Il n'est pas nécessaire d'ajouter beaucoup à ce texte. Une chose cependant mérite qu'on s'y arrête un peu : l'échec apparent de Jésus.
Qui de nous n'a pas rencontré l'échec ? un examen raté, une relation brisée , une demande d'emploi qui se termine par "on vous écrira " ... Plus on a mis de coeur dans un projet, plus l'échec risque de nous briser, de nous décourager. Plus encore, tous nos projets sont futiles puisqu'un jour nous mourrons!
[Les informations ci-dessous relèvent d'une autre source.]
import Summits.BirchSwinnertonDyer.Rank1Residual.GaloisImage.SupersingularNonsplitCartanNormalizer
import Literature.NumberTheory.EllipticCurves.GeomReductionFrobeniusProofs
import Literature.NumberTheory.EllipticCurves.SerreOpenImageSupersingularInertiaProofs
import HarnessLib

/-!
# Route `SignedLowerHalves`, crux `KobayashiMainConjectureSmallImage` (item stmt-BirchSwinnertonDyer-19002):
# at a good SUPERSINGULAR odd `p`, an arithmetic Frobenius conjugates the inertia image on `E[p]`
# by the `p`-th power map — so it never centralises (never lies in) the inertia non-split Cartan
# subgroup (cell `bsd-ssimc`, seat `bsd-ssimc-k3-c4` gen 11, object «L4-INERT», part 1 of 2;
# THEOREMS ONLY — no definition, no named fact, nothing booked; helper file `--supports` item 4)

PARTITION (cell bsd-ssimc): X7 (A7) × item 4's ENTIRE small-image domain (odd good supersingular
`p`, `ρ̄_{E,p}` not onto = the non-CM `X_ns⁺(p)` locus; every `p`, both ranks) — types-the-object-of
(the CM-shadow datum of the L4-CM / L4-JLK congruence road, class-wide); closes none; crux OPEN.
BSD is not proved by any of this.

## What this file proves (the arithmetic core; part 2 = `…SmallImageShadowInert.lean` packages it)

Let `E = W/ℚ` (global minimal model), `p ≠ 2` a prime of good reduction with `p ∣ a_p` (good
supersingular), `𝔔` a prime of `\bar ℤ` above `p`, `I_𝔔 ≤ Γ_ℚ` its inertia group and
`σ ∈ Γ_ℚ` an ARITHMETIC FROBENIUS at `𝔔` (`IsArithFrobAt (𝓞 ℚ) σ 𝔔`: `σ x ≡ x^p (mod 𝔔)`).

* `smallImage_galoisRepTorsion_frob_conj_eq_pow_place`, `smallImage_galoisRepTorsion_frob_conj_eq_pow`
  — **the tame relation on `E[p]`: `ρ̄_{E,p}(σ s σ⁻¹) = ρ̄_{E,p}(s)^p` for every `s ∈ I_𝔔`**
  (Serre 1972 §1.11 Prop. 12: `I` acts on `E[p]` through the fundamental character of level `2`,
  on which Frobenius conjugation is `x ↦ x^p`, §1.7).  Proof at the place's prime (then conjugated
  to every `𝔔 ∣ p`): with the tree's parameter `t = x/y` of the nonzero points of `E[p]`
  (`SerreOpenImageSupersingularParameterProofs`: all of valuation `1/(p²-1)`, pairwise at maximal
  distance) the map `τ ↦ θ(τ) = τ(t₀)/t₀ mod 𝔪` satisfies the cocycle rule
  `θ(τ₁τ₂) = τ₁(θ(τ₂))·θ(τ₁)`; inertia fixes residues (`valuation_smul_sub_lt_one_of_mem_inertia`)
  and `σ` raises them to the `p`-th power (`valuation_smul_sub_pow_lt_one_of_isArithFrobAt`), so
  `θ(σ s σ⁻¹ · s^{-p}) ≡ 1`, and an inertia element with `θ ≡ 1` fixes `E[p]` pointwise
  (`smul_eq_self_of_valuation_smul_param_sub_lt`).
* `exists_not_commute_of_conj_eq_pow_of_isCyclic` — the GROUP-THEORETIC CORE, stated separately
  (planner D30-11 (2)(i)): an element acting on a cyclic subgroup of order `n` by `h ↦ h^q` with
  `n ∤ q - 1` does not centralise it.
* `smallImage_exists_inertia_not_commute_frob` — hence **`ρ̄(σ)` does not centralise `ρ̄(I_𝔔)`**
  (cyclic of order `p² - 1`, b2b `isCyclic_and_card_inertia_map_of_goodSS`; `p² - 1 ∤ p - 1`);
* `smallImage_frob_not_mem_unitGroup` — and in a frame `Φ : Aut(E[p]) ≃ GL₂(𝔽_p)`, **`Φ(ρ̄ σ)` lies in
  NO non-split Cartan subgroup `kˣ` (`k ⊆ M₂(𝔽_p)` a field) containing `Φ(ρ̄(I_𝔔))`** — a field is
  commutative.  This is the local content of «`p` is INERT in the dihedral field» (part 2).

Why the cell wants it: on item 4's domain `ρ̄_{E,p} ≅ Ind_K χ̄` for an imaginary quadratic `K`
(b2b `exists_imaginary_index_two_subgroup_of_goodSS_of_not_surj`); the L4-CM / L4-JLK road
(k3c4-MEMO-2 and MEMO-9) replaces `E` by a CM newform `g = θ(ψ)` of `K`, and every signed-theory input on
the partner side — Lei 2011 assumption (1) `a_p(g) = 0`, Hatley–Lei 2019 (tor)/(BLZ) — holds
BECAUSE `p` is inert in `K`.  Until now this was seam S6 of k3c4-MEMO-9 §2 («standard CFT; to be
cited when typed») and a per-pair NUMERICAL check (kit j272679, column `K`, 21 pairs; the 14
self-twist records of p512219 / p512877 pin `K` per pair but not the behaviour of `p` in it).
Parts 1–2 make it ONE class-wide kernel theorem on the whole `X_ns⁺(p)` locus, every `p`.

What is NOT here: the identification of `K` per pair (self-twist records, gen 10); any newform;
anything Iwasawa-theoretic; any claim at `p = 2`; nothing booked; crux 4 stays OPEN.

References: [Serre1972] §1.3 Prop. 1–2, §1.7, §1.11 Prop. 12, §2.2 Prop. 14; [SerreLocalFields1979]
Ch. I §7–8, Ch. IV §1–2; [Kobayashi2003] Conjecture (p. 2); [Lei2011] §3 assumption (1);
[HatleyLei2019] Thm. 4.6, hypotheses (tor)/(BLZ).
-/

set_option autoImplicit false
set_option linter.dupNamespace false

noncomputable section

open scoped Classical NumberField Pointwise
open IsDedekindDomain Field Matrix NumberField WeierstrassCurve Literature.NumberTheory.EllipticCurves
  Literature.NumberTheory.GaloisRepresentations Rat.HeightOneSpectrum
  Literature.NumberTheory.EllipticCurves.Rank1Residual Summit.BirchSwinnertonDyer.Rank1Residual

namespace Summit.BirchSwinnertonDyer.BirchSwinnertonDyer.Theorems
Dès la naissance de Jésus, il y a eu le massacre des innocents. Sa prédication échoue souvent. Jésus n'arrive pas à aider des gens de bonne volonté à faire le saut dans l'inconnu pour le suivre, tel...le jeune homme riche. Jésus se heurte à la mauvaise foi, au racisme. Ses disciples ont été lents à comprendre et un l'a renié. Jésus est arrêté et mis à mort. Et pourtant, devant tous ces échecs, Jésus reste libre et n'a jamais baissé les bras : pourquoi ?
St Paul dans la deuxième lecture, décrit l'attitude de Jésus dans sa vie et sa passion: se dépouiller de ses propres intérêts, de ses propres peurs et de ses propres besoins pour le salut des autres; chercher à consoler les coeurs brisés et à réconforter ceux qui sont désespérés malgré ses propres misères; poursuivre sa route en espérant malgré le rejet de son peuple, l'humiliation et la souffrance. C'est ce que le Christ a fait. Qui dira encore que se passion fut un échec? Les 2003 ans d'histoire chrétienne sont là pour le démontrer.
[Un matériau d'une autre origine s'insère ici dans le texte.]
/-- `εx ∘ locx = id`. [folklore] -/
theorem εx_locx (x : Pt A B J) (y : Rx x) : εx hret hJ x (locx x y) = y :=
  (RingEquiv.ofBijective (locx x) (locx_bijective hret hJ x)).symm_apply_apply y

/-- `locx ∘ εx = id`. [folklore] -/
theorem locx_εx (x : Pt A B J) (z : Sx x) : locx x (εx hret hJ x z) = z :=
  (RingEquiv.ofBijective (locx x) (locx_bijective hret hJ x)).apply_symm_apply z

/-- `εx` on elements of `C`. [folklore] -/
theorem εx_algebraMap (x : Pt A B J) (c : C) :
    εx hret hJ x (algebraMap (C ⊗[A] B) (Sx x) (algebraMap C (C ⊗[A] B) c)) =
      algebraMap C (Rx x) c := by
  rw [← locx_algebraMap, εx_locx]

/-- The germ map `ρ_x : B → C_{x ∩ C}`, `b ↦ ε_x (1 ⊗ b)`. [cite: BhattScholze2015, Thm 2.3.4] -/
def ρ (x : Pt A B J) : B →+* Rx x :=
  (εx hret hJ x).toRingHom.comp ((algebraMap (C ⊗[A] B) (Sx x)).comp
    (Algebra.TensorProduct.includeRight (R := A) (A := C) (B := B)).toRingHom)

/-- Unfolding `ρ`. [folklore] -/
theorem ρ_apply (x : Pt A B J) (b : B) :
    ρ hret hJ x b = εx hret hJ x (algebraMap (C ⊗[A] B) (Sx x) ((1 : C) ⊗ₜ[A] b)) := rfl

/-- `ρ_x` restricted to `A` is the structure map of `C_{x ∩ C}`. [folklore] -/
theorem ρ_algebraMap (x : Pt A B J) (a : A) :
    ρ hret hJ x (algebraMap A B a) = algebraMap C (Rx x) (algebraMap A C a) := by
  rw [ρ_apply, ← εx_algebraMap hret hJ x (algebraMap A C a)]
  congr 2
  rw [← IsScalarTower.algebraMap_apply, Algebra.TensorProduct.algebraMap_apply,
    Algebra.algebraMap_eq_smul_one, Algebra.algebraMap_eq_smul_one, TensorProduct.smul_tmul]

/-- **Germs are fractions where fractions kill numerators**: if `t (s ⊗ b - c ⊗ 1) = 0` in
`C ⊗ B` with `t ∉ x`, then `ρ_x(b) · s = c` in `C_{x ∩ C}`. [folklore] -/
theorem ρ_mul_eq (x : Pt A B J) (b : B) (c s : C) (t : C ⊗[A] B) (ht : t ∉ x.1.asIdeal)
    (h : t * (algebraMap C (C ⊗[A] B) s * ((1 : C) ⊗ₜ[A] b) - algebraMap C (C ⊗[A] B) c) = 0) :
    ρ hret hJ x b * algebraMap C (Rx x) s = algebraMap C (Rx x) c := by
  have hu : IsUnit (algebraMap (C ⊗[A] B) (Sx x) t) :=
    IsLocalization.map_units (Sx x) (⟨t, ht⟩ : x.1.asIdeal.primeCompl)
  have h1 : algebraMap (C ⊗[A] B) (Sx x) (algebraMap C (C ⊗[A] B) s * ((1 : C) ⊗ₜ[A] b)) =
      algebraMap (C ⊗[A] B) (Sx x) (algebraMap C (C ⊗[A] B) c) := by
    have := congrArg (algebraMap (C ⊗[A] B) (Sx x)) h
    rw [map_mul, map_zero, map_sub] at this
    exact sub_eq_zero.1 ((hu.mul_right_eq_zero).1 this)
  rw [ρ_apply, ← εx_algebraMap hret hJ x s, ← εx_algebraMap hret hJ x c, ← map_mul, ← map_mul,
    mul_comm, h1]

include hret hJ in
/-- **Every germ is a fraction near `x`**: for `b ∈ B` there are `c, s ∈ C`, `s ∉ x ∩ C`, and
`t ∉ x` with `t (s ⊗ b - c ⊗ 1) = 0`. [folklore] -/
theorem exists_fraction (x : Pt A B J) (b : B) :
    ∃ (c s : C) (t : C ⊗[A] B), s ∉ Pt.under x ∧ t ∉ x.1.asIdeal ∧
      t * (algebraMap C (C ⊗[A] B) s * ((1 : C) ⊗ₜ[A] b) - algebraMap C (C ⊗[A] B) c) = 0 := by
  obtain ⟨⟨c, s⟩, hcs⟩ := IsLocalization.mk'_surjective (Pt.under x).primeCompl (ρ hret hJ x b)
  -- in `(C ⊗ B)_x`: `s ⊗ b = c ⊗ 1`
  have h1 : algebraMap (C ⊗[A] B) (Sx x) (algebraMap C (C ⊗[A] B) s * ((1 : C) ⊗ₜ[A] b)) =
      algebraMap (C ⊗[A] B) (Sx x) (algebraMap C (C ⊗[A] B) c) := by
    have h2 : ρ hret hJ x b * algebraMap C (Rx x) s = algebraMap C (Rx x) c := by
      rw [← hcs, IsLocalization.mk'_spec]
    have h3 := congrArg (locx x) h2
    rw [map_mul, ρ_apply, locx_εx, locx_algebraMap, locx_algebraMap, ← map_mul, mul_comm] at h3
    exact h3
  obtain ⟨t, ht⟩ := (IsLocalization.eq_iff_exists x.1.asIdeal.primeCompl (Sx x)).1 h1
  refine ⟨c, s, t, s.2, t.2, ?_⟩
  rw [mul_sub, sub_eq_zero]
  exact ht

/-! ### The map `B → C♮` -/

/-- `b ↦ (ρ_x b)_x`. [cite: BhattScholze2015, Thm 2.3.4] -/
def germOfB : B →ₐ[A] (∀ x : Pt A B J, Rx x) :=
  { RingHom.pi fun x => ρ hret hJ x with
    commutes' := fun a => funext fun x => by
      change ρ hret hJ x (algebraMap A B a) = algebraMap A (Rx x) a
      rw [ρ_algebraMap, ← IsScalarTower.algebraMap_apply] }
Jésus a annoncé le royaume de Dieu, ouvert à tous les hommes et toutes les femmes. Il a parlé du royaume de Dieu, il l'a fait découvrir. C'est notre mission de chercher ensemble à agir pour l'avancement du royaume de Dieu. En agissant par amour, sans calculer, sans intérêt de domination, on fait toujours ce qui est juste. C'est le seul moyen pour répandre la bonne nouvelle du Christ. Le péché nous empêche de répandre la bonne nouvelle. Le péché ce sont toutes les attitudes, les choses qui ne vont pas dans le sens de l'amour de Dieu. Ce sont les fautes, les rejets, les événements de nos vies où n'avons pas agi selon la parole de Dieu. Ce sont toutes les fois ou nous n'avons pas pu pardonner, ou nous n'avons pas accepté Dieu dans notre vie, ou nous nous sommes pris pour Dieu.
La célébration de la semaine sainte nous invite à épouser l'attitude de Jésus. C'est une attitude de compassion et d'abandon pour être les serviteurs de Dieu en étant au service les uns des autres.